To facilitate the application of neural networks, the tool evaluates each column in an inputted structured data set and assigns a category based on the properties of the data to determine an appropriate processing approach. Numerical data is treated with a z score normalization to mean 0 and standard deviation of 1, binary data is translated to a 0/1 designation, and categorical data is similarly encoded into multiple columns via one-hot encoding. The algorithm is designed to facilitate the further development of supplemental feature engineering transformations which may be applied based on the properties of a column. For example, numerical data may be treated with a power law transformation via the Box-Cox method to address scenarios for fatter tailed distributions as may be evidenced by a measure of distribution skewness. Numerical sets may also be broken into bin identifier columns based on the number of standard deviations from the mean (a new feature now btw). Time series data may be segregated into multiple columns via time scale.
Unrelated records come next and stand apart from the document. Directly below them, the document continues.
import Literature.Analysis.FunctionSpaces.ContDiffHolderFDerivCLM
import Literature.Analysis.FunctionSpaces.ContDiffHolderLocalization
import HarnessLib
-- buildfix (bf1-g32) B32-2: comment-only touch to re-dispatch the lane build (prune victim: source unchanged since 08-16, hub olean removed 22:46Z 08-28; head of the ContDiffHolderNormTwo → SchauderInteriorBall(Holder) chain reported stale:unbuilt by ns-idea-4 06:01Z); declarations byte-identical

/-!
# Localized second-order operators with smooth coefficients on `C^{k,r}_b` (Hölder spaces, part 13)

Topic `Literature/Analysis/FunctionSpaces`. A linear second-order differential operator
`P u = aⁱʲ ∂ᵢ∂ⱼ u + bˡ ∂ₗ u + c u` whose coefficients are `C^∞` on an open set `U ⊆ E`, localized
by a `C^∞` cutoff `η` with compact support in `U`, is a bounded operator
`ηP : C^{k+2,r}_b(E, ℝ) →L[ℝ] C^{k,r}_b(E, ℝ)` (`0 ≤ r ≤ 1`; Gilbarg–Trudinger 2001, §6.1:
"`L` maps `C^{2,α}` boundedly into `C^{α}` when the coefficients are in `C^{α}`"). This is the
shape of every chart representative of a geometric operator (`□_g`, `Hess_g(∂ᵢ, ∂ⱼ)`,
Gilbarg–Trudinger (6.2); tree: `Literature/Geometry/Lorentzian/ChartLaplacian.lean`,
`Literature/Analysis/Calculus/CoordinateLaplacian.lean`), assembled from the jet operators of
part 12 (`fderiv₂ApplyCLM`, `fderivApplyCLM`), the order-reduction inclusions
(`inclCLM : C^{k+1,r}_b →L C^{k,r}_b`) and multiplication by smooth compactly supported
coefficients (`coeffCLM`, parts 5 and 10).

* `ContDiffHolderFunction.inclCLM` — `C^{k+1,r}_b ⊆ C^{k,r}_b` as a bounded operator;
* `ContDiffHolderFunction.coeffCLM` — `u ↦ a·u` for `a ∈ C^∞_c(E)`;
* `ContDiffHolderFunction.localizedOperatorCLM` and its pointwise formula
  `localizedOperatorCLM_apply`.

Everything is proved; no named facts. Spaces in universe `0` (parts 5, 10). Brick (1d-ii-a) of the
census of `Literature.Geometry.Riemannian.gurskyViaclovsky_pathOpen_weighted_four`.

## References

* D. Gilbarg, N. S. Trudinger, *Elliptic Partial Differential Equations of Second Order* (2001),
  §6.1, (6.1)–(6.2). [GilbargTrudinger2001]
-/

noncomputable section

open Set Filter Topology Function
open scoped NNReal ContDiff

namespace Literature.Analysis.FunctionSpaces

namespace ContDiffHolderFunction

/-! ### Order reduction as a bounded operator -/

section Incl

variable {E F : Type*} [NormedAddCommGroup E] [NormedSpace ℝ E] [NormedAddCommGroup F]
  [NormedSpace ℝ F] [CompleteSpace F] {k : ℕ} {r : ℝ≥0}

/-- The inclusion `C^{k+1,r}_b ⊆ C^{k,r}_b` as a linear map (`r ≤ 1`). [folklore] -/
def inclₗ (hr : r ≤ 1) : ContDiffHolderFunction E F (k + 1) r →ₗ[ℝ] ContDiffHolderFunction E F k r where
  toFun u := ⟨u, u.memContDiffHolder.of_succ hr⟩
  map_add' _ _ := ContDiffHolderFunction.ext fun _ => rfl
  map_smul' _ _ := ContDiffHolderFunction.ext fun _ => rfl

/-- **The inclusion `C^{k+1,r}_b →L[ℝ] C^{k,r}_b`** (bounded; `‖u‖_{k,r} ≤ 3‖u‖_{k+1,r}`, here by
the closed graph theorem). [folklore] -/
def inclCLM (hr : r ≤ 1) : ContDiffHolderFunction E F (k + 1) r →L[ℝ] ContDiffHolderFunction E F k r :=
  clmOfContinuousEval (inclₗ hr) fun x =>
    (evalCLM (E := E) (F := F) (k := k + 1) (r := r) x).continuous

/-- Pointwise: `inclCLM hr u x = u x`. [folklore] -/
@[simp]
theorem inclCLM_apply (hr : r ≤ 1) (u : ContDiffHolderFunction E F (k + 1) r) (x : E) :
    inclCLM hr u x = u x := rfl

/-- The underlying function of `inclCLM hr u` is that of `u`. [folklore] -/
@[simp]
theorem coe_inclCLM (hr : r ≤ 1) (u : ContDiffHolderFunction E F (k + 1) r) :
    ((inclCLM hr u : ContDiffHolderFunction E F k r) : E → F) = u := rfl

/-- The double inclusion `C^{k+2,r}_b →L[ℝ] C^{k,r}_b`. [folklore] -/
def incl₂CLM (hr : r ≤ 1) : ContDiffHolderFunction E F (k + 2) r →L[ℝ] ContDiffHolderFunction E F k r :=
  (inclCLM (k := k) hr).comp (inclCLM (k := k + 1) hr)

/-- Pointwise: `incl₂CLM hr u x = u x`. [folklore] -/
@[simp]
theorem incl₂CLM_apply (hr : r ≤ 1) (u : ContDiffHolderFunction E F (k + 2) r) (x : E) :
    incl₂CLM hr u x = u x := rfl

/-- The underlying function of `incl₂CLM hr u` is that of `u`. [folklore] -/
@[simp]
theorem coe_incl₂CLM (hr : r ≤ 1) (u : ContDiffHolderFunction E F (k + 2) r) :
    ((incl₂CLM hr u : ContDiffHolderFunction E F k r) : E → F) = u := rfl

end Incl

/-! ### Smooth compactly supported coefficients -/

section Coeff

variable {E F : Type} [NormedAddCommGroup E] [NormedSpace ℝ E] [NormedAddCommGroup F]
  [NormedSpace ℝ F] {k : ℕ} {r : ℝ≥0}

/-- A `C^∞` compactly supported function as an element of `C^{k,r}_b(E, ℝ)` (`r ≤ 1`). [folklore] -/
def ofSmoothCompactSupport (hr : r ≤ 1) (a : E → ℝ) (ha : ContDiff ℝ ∞ a)
    (has : HasCompactSupport a) : ContDiffHolderFunction E ℝ k r :=
  ⟨a, MemContDiffHolder.of_contDiff_of_hasCompactSupport ha has hr⟩

/-- Pointwise: `ofSmoothCompactSupport hr a ha has x = a x`. [folklore] -/
@[simp]
theorem ofSmoothCompactSupport_apply (hr : r ≤ 1) (a : E → ℝ) (ha : ContDiff ℝ ∞ a)
    (has : HasCompactSupport a) (x : E) : ofSmoothCompactSupport (k := k) hr a ha has x = a x := rfl

/-- **Multiplication by a smooth compactly supported coefficient** as a bounded operator on
`C^{k,r}_b(E, F)`. [folklore] -/
def coeffCLM (hr : r ≤ 1) (a : E → ℝ) (ha : ContDiff ℝ ∞ a) (has : HasCompactSupport a) :
    ContDiffHolderFunction E F k r →L[ℝ] ContDiffHolderFunction E F k r :=
  bilinearCLM hr (ContinuousLinearMap.lsmul ℝ ℝ) (ofSmoothCompactSupport hr a ha has)

/-- Pointwise: `coeffCLM hr a ha has u x = a x • u x`. [folklore] -/
@[simp]
theorem coeffCLM_apply (hr : r ≤ 1) (a : E → ℝ) (ha : ContDiff ℝ ∞ a) (has : HasCompactSupport a)
    (u : ContDiffHolderFunction E F k r) (x : E) : coeffCLM hr a ha has u x = a x • u x := rfl

/-- A coefficient `C^∞` on an open set times a cutoff with compact support inside it is a global
`C^∞` compactly supported function. [folklore] -/
theorem contDiff_cutoff_mul {η a : E → ℝ} (hη : ContDiff ℝ ∞ η) {U : Set E} (hU : IsOpen U)
    (ha : ContDiffOn ℝ ∞ a U) (hηU : tsupport η ⊆ U) : ContDiff ℝ ∞ fun y => η y * a y :=
  ContDiff.smul_of_contDiffOn hη hU ha hηU

omit [NormedSpace ℝ E] in
/-- The cutoff times a coefficient has compact support. [folklore] -/
theorem hasCompactSupport_cutoff_mul {η : E → ℝ} (hηs : HasCompactSupport η) (a : E → ℝ) :
    HasCompactSupport fun y => η y * a y :=
  hηs.mul_right

end Coeff

/-! ### Localized second-order operators -/

section Operator

variable {E : Type} [NormedAddCommGroup E] [NormedSpace ℝ E] {k : ℕ} {r : ℝ≥0}
  {ι : Type*} [Fintype ι]

/-- **The localized operator** `u ↦ η · (∑ᵢⱼ aⁱʲ D²u(eᵢ,eⱼ) + ∑ₗ bˡ Du(eₗ) + c u)` as a bounded
operator `C^{k+2,r}_b(E, ℝ) →L[ℝ] C^{k,r}_b(E, ℝ)`, for coefficients `C^∞` on an open `U` and a
`C^∞` cutoff `η` with compact support in `U` (`r ≤ 1`). [cite: GilbargTrudinger2001, §6.1] -/
def localizedOperatorCLM (hr : r ≤ 1) (η : E → ℝ) (hη : ContDiff ℝ ∞ η) (hηs : HasCompactSupport η)
    {U : Set E} (hU : IsOpen U) (hηU : tsupport η ⊆ U) (e : ι → E) (a : ι → ι → E → ℝ)
    (ha : ∀ i j, ContDiffOn ℝ ∞ (a i j) U) (b : ι → E → ℝ) (hb : ∀ l, ContDiffOn ℝ ∞ (b l) U)
    (c : E → ℝ) (hc : ContDiffOn ℝ ∞ c U) :
    ContDiffHolderFunction E ℝ (k + 2) r →L[ℝ] ContDiffHolderFunction E ℝ k r :=
  (∑ i, ∑ j, (coeffCLM hr (fun y => η y * a i j y) (contDiff_cutoff_mul hη hU (ha i j) hηU)
      (hasCompactSupport_cutoff_mul hηs _)).comp (fderiv₂ApplyCLM (e i) (e j))) +
    (∑ l, (coeffCLM hr (fun y => η y * b l y) (contDiff_cutoff_mul hη hU (hb l) hηU)
      (hasCompactSupport_cutoff_mul hηs _)).comp ((fderivApplyCLM (e l)).comp (inclCLM hr))) +
    (coeffCLM hr (fun y => η y * c y) (contDiff_cutoff_mul hη hU hc hηU)
      (hasCompactSupport_cutoff_mul hηs _)).comp (incl₂CLM hr)

/-- Finite sums of elements of `C^{k,r}_b` evaluate pointwise. [folklore] -/
theorem coe_finset_sum {F : Type*} [NormedAddCommGroup F] [NormedSpace ℝ F] {α : Type*}
    (s : Finset α) (f : α → ContDiffHolderFunction E F k r) (x : E) :
    (∑ a ∈ s, f a) x = ∑ a ∈ s, f a x := by
  classical
  induction s using Finset.induction_on with
  | empty => simp
  | insert a s ha ih => simp [Finset.sum_insert ha, ih]

/-- **Pointwise formula** for the localized operator:
`(ηP) u (y) = η y · (∑ᵢⱼ aⁱʲ(y) D²u(y)(eᵢ,eⱼ) + ∑ₗ bˡ(y) Du(y)(eₗ) + c(y) u(y))`. [folklore] -/
theorem localizedOperatorCLM_apply (hr : r ≤ 1) (η : E → ℝ) (hη : ContDiff ℝ ∞ η)
    (hηs : HasCompactSupport η) {U : Set E} (hU : IsOpen U) (hηU : tsupport η ⊆ U) (e : ι → E)
    (a : ι → ι → E → ℝ) (ha : ∀ i j, ContDiffOn ℝ ∞ (a i j) U) (b : ι → E → ℝ)
    (hb : ∀ l, ContDiffOn ℝ ∞ (b l) U) (c : E → ℝ) (hc : ContDiffOn ℝ ∞ c U)
    (u : ContDiffHolderFunction E ℝ (k + 2) r) (y : E) :
    localizedOperatorCLM hr η hη hηs hU hηU e a ha b hb c hc u y =
      η y * ((∑ i, ∑ j, a i j y * fderiv ℝ (fderiv ℝ (u : E → ℝ)) y (e i) (e j)) +
        (∑ l, b l y * fderiv ℝ (u : E → ℝ) y (e l)) + c y * u y) := by
  simp only [localizedOperatorCLM, add_apply, FunLike.coe_sum, Finset.sum_apply,
    ContinuousLinearMap.coe_comp, comp_apply, coe_add, Pi.add_apply, coe_finset_sum, coeffCLM_apply,
    fderiv₂ApplyCLM_apply, fderivApplyCLM_apply, coe_inclCLM, incl₂CLM_apply, smul_eq_mul]
  simp only [mul_add, Finset.mul_sum, mul_assoc]

end Operator

end ContDiffHolderFunction

end Literature.Analysis.FunctionSpaces

end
These transformations listed already have a version of their implementation included in the current package, however the intent is to continue building out the set of potential feature engineering transformations. After all, for each feature engineering transformation included, we are “tutoring” our machine learning model, giving it access to different realizations of the same data that the neural network would have had to otherwise learn via backpropagation. The hope is thus that our range of supplemental feature engineering transformations will make for a more accurate and efficiently trained downstream model. Of course such a brute force approach to processing data will eventually risk exposing the data to the curse of dimensionality, so as we build out our range of feature engineering transformations the intent will be to incorporate some kind of mechanism to evaluate suitability of transformations.

HT Deep Learning by Goodfellow, Bengio, and Courville

I’ve actually encountered multiple options when it comes to evaluating suitability of features. The above highlight from the Deep Learning textbook is certainly one viable approach. Another that was discussed and presented in the fast.ai Machine Learning course and involves a method whereby some downstream model is trained and predictions are generated once for each feature, but in each step with that feature’s column having values randomly shuffled — such that one may be able to evaluate the impact to model accuracy without that feature’s support. Things get even more interesting when you consider that some feature engineering transformations may support learning that are produced from some combination of parent features, such that some single parent feature may not individually significantly contribute to efficient learning but that some derived combination of parent features does — thus as the scope of original features grows the range of potential feature transformations may grow exponentially. So this definitely isn’t a simple problem, but I have some thoughts that perhaps were sparked by a recent TWiML meetup presentation.

Quantum Machine Learning

TWiML Meet-up Video Lecture and Slides

medium.com

I think it would be a fair criticism of the automunge tool in its current form that it is fairly unsophisticated from a statistical standpoint. I think one of the big opportunities that remains insufficiently addressed in the machine learning industry (or at least the mainstream literature I suppose) is the incorporation of probability theory into numerical address / feature engineering. There are certainly cases where a feature under measurement may not be amenable to simple z score normalization (a good resource on this issue will be found in the forthcoming technical addendum to Nassim Taleb’s Incerto series). I’ve tried to move in the direction of this issue with the incorporation of the Box-Cox transformation (a kind of power law transformation that can be tailored towards the distribution of data), but even that I don’t feel is sufficient for the real world jungle of univariate probability distributions — many of which may not have potential for a direct transformation to normal.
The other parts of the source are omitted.